Em meio a dificuldades financeiras, gestão de Akira Auriani prioriza plano turístico e empréstimo milionário

Crédito: (Divulgação/PMRGS)

Preocupações à vista para Rio Grande da Serra. É o que se pode vislumbrar diante do anúncio de mais um projeto turístico em uma cidade que ainda não consegue entregar serviços públicos básicos com eficiência.

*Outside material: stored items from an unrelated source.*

/-! ## §1 The row's triple at node U2 from the two END theorems and the read-out (R) -/

/-- **ROW NE4 — NODE U2's TRIPLE FROM ROW NE9's AND ROW NE5's END THEOREMS AND THE READ-OUT (R), BY NAME.**  Binders:
(NE9-END) those of `NE9LastCouplingBridge.ne9_and_fadingMemory_of_couplingTwoPoint` over an abstract cluster geometry `G`,
run-A term family `EA` on backgrounds `C.BgA`, verbatim (renamed only where node U2 uses the same letter: read-out
`ρT`, channel index `ιc`, KP size functions `aP`/`dP`, `hKP`/`hpinB`/`hρT`/`hB0`); the modulus constant `ℓ` and the memory
rate `ν` abbreviated by displayed equations `hℓ`/`hν`.  (NE5-END, read-out family) those of
`OutputRateResidual.ne5_at_of_entrywise_lip_nat` for the pair (`EA`, `EBfam b′`) at every datum `b′ ∈ ]0, γ]` through a
datum-indexed family of step models `Mf b′` — MI-R `hrAf`/`hrBf`/`hbasef`, W2 `hlipf`, decay `hdA`/`hdBf`, W1 entrywise
`hentf`/`hunit`/`hflf`, W4 `hinsf`, W3 `hdampf` — with datum-FREE scalars, reach `hnear`, first scales `hfirst`,
smallness S `hsmall5`; the constant `C₅` abbreviated by `hC₅`.  (R) `hW`, `hA`, `hB`, `h𝒜A`, `h𝒜B`, `hr`, `hcov`, `hcr`.
Conclusion = `T4BetaReadOutLipschitz.ne4_of_u3_on` on these: node U2's NE4 triple with constants `cr·C₅·θ₅`,
`cr·Λ(k+1)`, `cr·(ℓ/ν)·ν` at the rates `θ₅` (scale shift) and `ν` (memory). [folklore] -/
theorem ne4_of_endNE9_endNE5 (G : ClusterGeom C) {Pot : Type*} [NormedAddCommGroup Pot] [NormedSpace ℂ Pot]
    {S Hist : Type*} [Fintype S] [NormedAddCommGroup Hist] [NormedSpace ℂ Hist] (Mf : ℝ → StepModel C (S → ℂ) Hist)
    {ιc : Type} {EA : Functional C C.BgA} {W : Set (ℕ → ℝ)} {Adm : Set (C.BgA → C.Dom → ℝ)}
    {T : ℕ → (ℕ → ℝ) → (C.BgA → C.Dom → ℝ) → ιc → ℝ} {Ψ : ℕ → ℝ → (ιc → ℝ) → C.BgA → C.Dom → ℝ}
    {act : ℕ → ℝ → C.BgA → Pot → G.P → ℂ} {𝒜 : ℕ → Set Pot} {n : ℕ → ℝ → C.BgA → G.P → ℝ} {lip clip : ℕ → ℝ}
    {aP dP : G.P → ℝ} {δ : C.Dom → ℝ} {κ B lipbar clipbar pexbar qTbar τbar ω ℓ ν : ℝ} {wt : ℕ → ιc → ℝ}
    {τ : ℕ → ℕ → ℝ} {pex qT : ℕ → ℝ} (ρT : ℕ → (ιc → ℝ) → Pot) (expl : ℕ → ℝ → C.BgA → C.Dom → ℝ)
    -- ===== row NE9's END theorem: the binders of `ne9_and_fadingMemory_of_couplingTwoPoint`, verbatim =====
    (h0 : ScaleZeroFree EA W) (hAdm : AdmissibleTerms EA W Adm) (hres : AdmRestrict Adm) (hadd : ChannelAdditive Adm T)
    (hsum : ChannelStepSum Adm T) (hstep : ChannelSizeAtStepNN Adm T κ wt τ) (hfac : Factorises EA W T Ψ)
    (hclip0 : ∀ k, 0 ≤ clip k)
    (hCup : ∀ g ∈ W, ∀ g' ∈ W, ∀ (k : ℕ) (U : C.BgA) (X : C.Dom), C.scale X = k + 1 → ∀ Q ∈ 𝒜 k, ∀ γ ∈ G.vol X,
      ‖act k (g k) U Q γ‖ ≤ n k (g' k) U γ ∧
        ‖act k (g k) U Q γ - act k (g' k) U Q γ‖ ≤ clip k * |g k - g' k| * n k (g' k) U γ)
    (hqT0 : ∀ k, 0 ≤ qT k)
    (hTcup : ∀ g ∈ W, ∀ g' ∈ W, ∀ (k : ℕ) (y : ιc), |T k g (EA g) y - T k g' (EA g) y| ≤ wt k y * (qT k * |g k - g' k|))
    (hrepr : ∀ (k : ℕ) (s : ℝ) (P : ιc → ℝ) (U : C.BgA) (X : C.Dom),
      Ψ k s P U X = (G.newTerm act k s U X (ρT k P)).re + expl k s U X)
    (hexpl : ∀ g ∈ W, ∀ g' ∈ W, ∀ (k : ℕ) (U : C.BgA) (X : C.Dom), C.scale X = k + 1 →
      |expl k (g k) U X - expl k (g' k) U X| ≤ Real.exp (-(κ * C.d X)) * (pex k * |g k - g' k|))
    (hclipb : ∀ k, clip k ≤ clipbar) (hpexb : ∀ k, pex k ≤ pexbar) (hpexbar : 0 ≤ pexbar) (hqTb : ∀ k, qT k ≤ qTbar)
    (hKP : TwoPointKP G W act 𝒜 n lip aP dP) (hdec : G.DecayExtract δ dP) (hpinB : G.PinBudget aP δ (fun _ => B) κ)
    (hρT : ∀ (k : ℕ) (P P' : ιc → ℝ) (M : ℝ), (∀ y, |P y - P' y| ≤ wt k y * M) → ‖ρT k P - ρT k P'‖ ≤ M)
    (hocc : ∀ g ∈ W, ∀ g' ∈ W, ∀ k : ℕ, ρT k (T k g' (EA g)) ∈ 𝒜 k) (hB0 : 0 ≤ B)
    (hlipb : ∀ k, lip k ≤ lipbar) (hτbar : 0 ≤ τbar) (hω : 0 ≤ ω) (hpos : 0 < ω + 4 * lipbar * B * τbar)
    (hτ : ∀ k j, j ≤ k → 0 ≤ τ k j ∧ τ k j ≤ τbar * ω ^ (k - j))
    (hℓ : 4 * clipbar * B + pexbar + 4 * lipbar * B * qTbar = ℓ) (hν : ω + 4 * lipbar * B * τbar = ν)
    -- ===== row NE5's END theorem for the read-out family (`EA`, `EBfam b′`) through `Mf b′`, datum-free scalars =====
    {EBfam : ℝ → Functional C C.BgB} {γ Λ₅ EA₀ E₀ c₁ r₀ δ₅ θ₁ θ₅ c₅ ω₅ ρ₀ B₅ C₅ : ℝ} {rf : ℕ → S → ℝ} {k₅ : ℕ}
    (hdA : DecayBound EA W EA₀ κ) (hunit : ∀ k s, rf k s ≤ θ₁ ^ k) (hr₀ : 0 < r₀) (hc₁ : 0 ≤ c₁)
    (hrAf : ∀ b', 0 < b' → b' ≤ γ → (Mf b').RepresentsA EA W)
    (hrBf : ∀ b', 0 < b' → b' ≤ γ → (Mf b').RepresentsB (EBfam b') W)
    (hbasef : ∀ b', 0 < b' → b' ≤ γ → (Mf b').InBase (EBfam b') W)
    (hlipf : ∀ b', 0 < b' → b' ≤ γ → (Mf b').DataLipschitz W κ Λ₅ ρ₀)
    (hdBf : ∀ b', 0 < b' → b' ≤ γ → DecayBound (EBfam b') W E₀ κ)
    (hentf : ∀ b', 0 < b' → b' ≤ γ → EntrywiseRate (Mf b') W c₁ rf)
    (hflf : ∀ b', 0 < b' → b' ≤ γ → ∀ k, r₀ ≤ (Mf b').rOp k)
    (hinsf : ∀ b', 0 < b' → b' ≤ γ → (Mf b').InsertionRate W κ E₀ δ₅ θ₁)
    (hdampf : ∀ b', 0 < b' → b' ≤ γ → (Mf b').InsertionDampedNat W κ c₅ ω₅)
    (hΛ₅ : 0 ≤ Λ₅) (hδ₅ : 0 ≤ δ₅) (hθ₁ : 0 ≤ θ₁) (hθ₁₅ : θ₁ ≤ θ₅) (hθ₅1 : θ₅ ≤ 1) (hc₅ : 0 ≤ c₅) (hω₅ : 0 < ω₅)
    (hnear : (c₁ / r₀ + δ₅) * θ₁ ^ k₅ + c₅ * (EA₀ + E₀) / (1 - ω₅) ≤ ρ₀) (hB₅ : 0 ≤ B₅)
    (hfirst : ∀ k < k₅, EA₀ + E₀ ≤ B₅ * θ₁ ^ k) (hsmall5 : ω₅ + Λ₅ * c₅ < θ₅)
    (hC₅ : (Λ₅ * (c₁ / r₀ + δ₅) + B₅) * (θ₅ - ω₅) / (θ₅ - (ω₅ + Λ₅ * c₅)) = C₅)
    -- ===== node U2's read-out (R) =====
    {𝒜A : Set (Slice C C.BgA)} {𝒜B : Set (Slice C C.BgB)} {rA : ReadOut C C.BgA} {rB : ReadOut C C.BgB} {β : HBeta}
    {cr : ℝ} (hW : ∀ k (v : Fin (k + 1) → ℝ), v ∈ Box γ k → extd v ∈ W)
    (hA : RepresentsA EA rA γ β) (hB : RepresentsB EBfam rB γ β)
    (h𝒜A : ∀ g' ∈ W, EA g' ∈ 𝒜A) (h𝒜B : ∀ b', 0 < b' → b' ≤ γ → ∀ g' ∈ W, EBfam b' g' ∈ 𝒜B)
    (hr : ReadBoundedOn 𝒜A rA κ cr) (hcov : ReadCovariantOn 𝒜A 𝒜B rA rB κ cr) (hcr : 0 ≤ cr) :
    ScaleShiftRate (cr * C₅ * θ₅) θ₅ γ β ∧
      HistLipschitz (fun k i => cr * prodModuli ℓ (fun _ => ν) (k + 1) i) γ β ∧
        T4CouplingMatching.FadingMemory (cr * (ℓ / ν) * ν) ν (fun k i => cr * prodModuli ℓ (fun _ => ν) (k + 1) i) := by
  subst hℓ hν hC₅
  have hK := ne9_and_fadingMemory_of_couplingTwoPoint G ρT expl h0 hAdm hres hadd hsum hstep hfac hclip0 hCup hqT0 hTcup
    hrepr hexpl hclipb hpexb hpexbar hqTb hKP hdec hpinB hρT hocc hB0 hlipb hτbar hω hpos hτ
  exact ne4_of_u3_on hW
    (fun b' hb hbγ => ne5_at_of_entrywise_lip_nat (Mf b') (hrAf b' hb hbγ) (hrBf b' hb hbγ) (hbasef b' hb hbγ)
      (hlipf b' hb hbγ) hdA (hdBf b' hb hbγ) (hentf b' hb hbγ) hunit (hflf b' hb hbγ) hr₀ hc₁ (hinsf b' hb hbγ)
      (hdampf b' hb hbγ) hΛ₅ hδ₅ hθ₁ hθ₁₅ hθ₅1 hc₅ hω₅ hnear hB₅ hfirst hsmall5)
    hK.1 hK.2 hA hB h𝒜A h𝒜B hr hcov hcr

/-! ## §2 Node U2's output in the spine's currency (gap route, no asymptotic-freedom input) -/

/-- **ROW NE4 — NODE U2's OUTPUT `InjectedRate` FROM THE TWO END THEOREMS, (R) AND THE RUNS, BY NAME.**  §1's binders
plus node U1/H3's runs of (0.20) with history (`hrun`), the printed box (`hbox`), the infrared pin (`hpin`), the rates
`θ₅ ≤ ρ`, memory gap `ν < ρ`, `0 < ρ < 1`, `0 ≤ γ`, and the window `hsmall`; conclusion = t4-ne9-p1's GAP-ONLY closure
`T4CurrencyMatching.injectedRate_of_runs_gap` on §1's triple: `InjectedRate (2(cr·C₅·θ₅)/(1 − ρ)) 0 ρ (disc of the runs)` —
the binder `hinj` of `T4TowerRateDischarge.uRateUpTo_of_nodes` and of the sibling lineage's continuum-coupling chain
(`T4ScaleMatchingRate`, `T4LambdaMatching`, `T4BareLambdaRate`).  NO `EventualLowerH`, NO `0 < b`. [folklore] -/
theorem injectedRate_of_endNE9_endNE5 (G : ClusterGeom C) {Pot : Type*} [NormedAddCommGroup Pot] [NormedSpace ℂ Pot]
    {S Hist : Type*} [Fintype S] [NormedAddCommGroup Hist] [NormedSpace ℂ Hist] (Mf : ℝ → StepModel C (S → ℂ) Hist)
    {ιc : Type} {EA : Functional C C.BgA} {W : Set (ℕ → ℝ)} {Adm : Set (C.BgA → C.Dom → ℝ)}
    {T : ℕ → (ℕ → ℝ) → (C.BgA → C.Dom → ℝ) → ιc → ℝ} {Ψ : ℕ → ℝ → (ιc → ℝ) → C.BgA → C.Dom → ℝ}
    {act : ℕ → ℝ → C.BgA → Pot → G.P → ℂ} {𝒜 : ℕ → Set Pot} {n : ℕ → ℝ → C.BgA → G.P → ℝ} {lip clip : ℕ → ℝ}
    {aP dP : G.P → ℝ} {δ : C.Dom → ℝ} {κ B lipbar clipbar pexbar qTbar τbar ω ℓ ν : ℝ} {wt : ℕ → ιc → ℝ}
    {τ : ℕ → ℕ → ℝ} {pex qT : ℕ → ℝ} (ρT : ℕ → (ιc → ℝ) → Pot) (expl : ℕ → ℝ → C.BgA → C.Dom → ℝ)
    (h0 : ScaleZeroFree EA W) (hAdm : AdmissibleTerms EA W Adm) (hres : AdmRestrict Adm) (hadd : ChannelAdditive Adm T)
    (hsum : ChannelStepSum Adm T) (hstep : ChannelSizeAtStepNN Adm T κ wt τ) (hfac : Factorises EA W T Ψ)
    (hclip0 : ∀ k, 0 ≤ clip k)
    (hCup : ∀ g ∈ W, ∀ g' ∈ W, ∀ (k : ℕ) (U : C.BgA) (X : C.Dom), C.scale X = k + 1 → ∀ Q ∈ 𝒜 k, ∀ γ ∈ G.vol X,
      ‖act k (g k) U Q γ‖ ≤ n k (g' k) U γ ∧
        ‖act k (g k) U Q γ - act k (g' k) U Q γ‖ ≤ clip k * |g k - g' k| * n k (g' k) U γ)
    (hqT0 : ∀ k, 0 ≤ qT k)
    (hTcup : ∀ g ∈ W, ∀ g' ∈ W, ∀ (k : ℕ) (y : ιc), |T k g (EA g) y - T k g' (EA g) y| ≤ wt k y * (qT k * |g k - g' k|))
    (hrepr : ∀ (k : ℕ) (s : ℝ) (P : ιc → ℝ) (U : C.BgA) (X : C.Dom),
      Ψ k s P U X = (G.newTerm act k s U X (ρT k P)).re + expl k s U X)
    (hexpl : ∀ g ∈ W, ∀ g' ∈ W, ∀ (k : ℕ) (U : C.BgA) (X : C.Dom), C.scale X = k + 1 →
      |expl k (g k) U X - expl k (g' k) U X| ≤ Real.exp (-(κ * C.d X)) * (pex k * |g k - g' k|))
    (hclipb : ∀ k, clip k ≤ clipbar) (hpexb : ∀ k, pex k ≤ pexbar) (hpexbar : 0 ≤ pexbar) (hqTb : ∀ k, qT k ≤ qTbar)
    (hKP : TwoPointKP G W act 𝒜 n lip aP dP) (hdec : G.DecayExtract δ dP) (hpinB : G.PinBudget aP δ (fun _ => B) κ)
    (hρT : ∀ (k : ℕ) (P P' : ιc → ℝ) (M : ℝ), (∀ y, |P y - P' y| ≤ wt k y * M) → ‖ρT k P - ρT k P'‖ ≤ M)
    (hocc : ∀ g ∈ W, ∀ g' ∈ W, ∀ k : ℕ, ρT k (T k g' (EA g)) ∈ 𝒜 k) (hB0 : 0 ≤ B)
    (hlipb : ∀ k, lip k ≤ lipbar) (hτbar : 0 ≤ τbar) (hω : 0 ≤ ω) (hpos : 0 < ω + 4 * lipbar * B * τbar)
    (hτ : ∀ k j, j ≤ k → 0 ≤ τ k j ∧ τ k j ≤ τbar * ω ^ (k - j))
    (hℓ : 4 * clipbar * B + pexbar + 4 * lipbar * B * qTbar = ℓ) (hν : ω + 4 * lipbar * B * τbar = ν)
    {EBfam : ℝ → Functional C C.BgB} {γ Λ₅ EA₀ E₀ c₁ r₀ δ₅ θ₁ θ₅ c₅ ω₅ ρ₀ B₅ C₅ : ℝ} {rf : ℕ → S → ℝ} {k₅ : ℕ}
    (hdA : DecayBound EA W EA₀ κ) (hunit : ∀ k s, rf k s ≤ θ₁ ^ k) (hr₀ : 0 < r₀) (hc₁ : 0 ≤ c₁)
    (hrAf : ∀ b', 0 < b' → b' ≤ γ → (Mf b').RepresentsA EA W)
    (hrBf : ∀ b', 0 < b' → b' ≤ γ → (Mf b').RepresentsB (EBfam b') W)
    (hbasef : ∀ b', 0 < b' → b' ≤ γ → (Mf b').InBase (EBfam b') W)
    (hlipf : ∀ b', 0 < b' → b' ≤ γ → (Mf b').DataLipschitz W κ Λ₅ ρ₀)
    (hdBf : ∀ b', 0 < b' → b' ≤ γ → DecayBound (EBfam b') W E₀ κ)
    (hentf : ∀ b', 0 < b' → b' ≤ γ → EntrywiseRate (Mf b') W c₁ rf)
    (hflf : ∀ b', 0 < b' → b' ≤ γ → ∀ k, r₀ ≤ (Mf b').rOp k)
    (hinsf : ∀ b', 0 < b' → b' ≤ γ → (Mf b').InsertionRate W κ E₀ δ₅ θ₁)
    (hdampf : ∀ b', 0 < b' → b' ≤ γ → (Mf b').InsertionDampedNat W κ c₅ ω₅)
    (hΛ₅ : 0 ≤ Λ₅) (hδ₅ : 0 ≤ δ₅) (hθ₁ : 0 ≤ θ₁) (hθ₁₅ : θ₁ ≤ θ₅) (hθ₅1 : θ₅ ≤ 1) (hc₅ : 0 ≤ c₅) (hω₅ : 0 < ω₅)
    (hnear : (c₁ / r₀ + δ₅) * θ₁ ^ k₅ + c₅ * (EA₀ + E₀) / (1 - ω₅) ≤ ρ₀) (hB₅ : 0 ≤ B₅)
    (hfirst : ∀ k < k₅, EA₀ + E₀ ≤ B₅ * θ₁ ^ k) (hsmall5 : ω₅ + Λ₅ * c₅ < θ₅)
    (hC₅ : (Λ₅ * (c₁ / r₀ + δ₅) + B₅) * (θ₅ - ω₅) / (θ₅ - (ω₅ + Λ₅ * c₅)) = C₅)
    {𝒜A : Set (Slice C C.BgA)} {𝒜B : Set (Slice C C.BgB)} {rA : ReadOut C C.BgA} {rB : ReadOut C C.BgB} {β : HBeta}
    {cr : ℝ} (hW : ∀ k (v : Fin (k + 1) → ℝ), v ∈ Box γ k → extd v ∈ W)
    (hA : RepresentsA EA rA γ β) (hB : RepresentsB EBfam rB γ β)
    (h𝒜A : ∀ g' ∈ W, EA g' ∈ 𝒜A) (h𝒜B : ∀ b', 0 < b' → b' ≤ γ → ∀ g' ∈ W, EBfam b' g' ∈ 𝒜B)
    (hr : ReadBoundedOn 𝒜A rA κ cr) (hcov : ReadCovariantOn 𝒜A 𝒜B rA rB κ cr) (hcr : 0 ≤ cr)
    -- ===== node U1/H3's runs, the rates and the window =====
    {ρ : ℝ} (g : ℕ → ℕ → ℝ) (gIR : ℝ) (hθ₅ρ : θ₅ ≤ ρ) (hνρ : ν < ρ) (hρ0 : 0 < ρ) (hρ1 : ρ < 1) (hγ : 0 ≤ γ)
    (hrun : ∀ K, RGEqH K β (g K)) (hbox : ∀ K i, i ≤ K → 0 < g K i ∧ g K i ≤ γ) (hpin : ∀ K, g K K = gIR)
    (hsmall : cr * (ℓ / ν) * ν * (γ ^ 3 / 2) * (ρ / (ρ - ν)) ≤ (1 - ρ) / 2) :
    InjectedRate (2 * (cr * C₅ * θ₅) / (1 - ρ)) 0 ρ (fun K j => disc (g K) (g (K + 1)) j) := by
  subst hℓ hν hC₅
  have hK := ne9_and_fadingMemory_of_couplingTwoPoint G ρT expl h0 hAdm hres hadd hsum hstep hfac hclip0 hCup hqT0 hTcup
    hrepr hexpl hclipb hpexb hpexbar hqTb hKP hdec hpinB hρT hocc hB0 hlipb hτbar hω hpos hτ
  obtain ⟨hS, hL, hM⟩ := ne4_of_endNE9_endNE5 G Mf ρT expl h0 hAdm hres hadd hsum hstep hfac hclip0 hCup hqT0 hTcup hrepr
    hexpl hclipb hpexb hpexbar hqTb hKP hdec hpinB hρT hocc hB0 hlipb hτbar hω hpos hτ rfl rfl hdA hunit hr₀ hc₁ hrAf hrBf
    hbasef hlipf hdBf hentf hflf hinsf hdampf hΛ₅ hδ₅ hθ₁ hθ₁₅ hθ₅1 hc₅ hω₅ hnear hB₅ hfirst hsmall5 rfl hW hA hB h𝒜A h𝒜B
    hr hcov hcr
  exact T4CurrencyMatching.injectedRate_of_runs_gap g gIR hρ0 hρ1 (hθ₁.trans hθ₁₅) hθ₅ρ hpos.le hνρ
    (mul_nonneg (mul_nonneg hcr (ne5Const_nonneg hΛ₅ hδ₅ hr₀ hc₁ hc₅ hB₅ hsmall5)) (hθ₁.trans hθ₁₅))
    (mul_nonneg (mul_nonneg hcr (T4BetaReadOut.fadingMemory_const_nonneg hK.2)) hpos.le) hγ hrun hbox hpin hS hL hM hsmall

É impossível não lembrar da história do rapaz que vive com a família em uma casa cheia de goteiras, piso quebrado, geladeira vazia, fossa transbordando, sofá rasgado e paredes sem pintura. Decidido a mudar de vida, ele vai ao banco, consegue um empréstimo — mesmo já enfrentando dificuldades para pagar as contas básicas — e, no caminho de volta para casa, entra na concessionária e compra um carro do ano.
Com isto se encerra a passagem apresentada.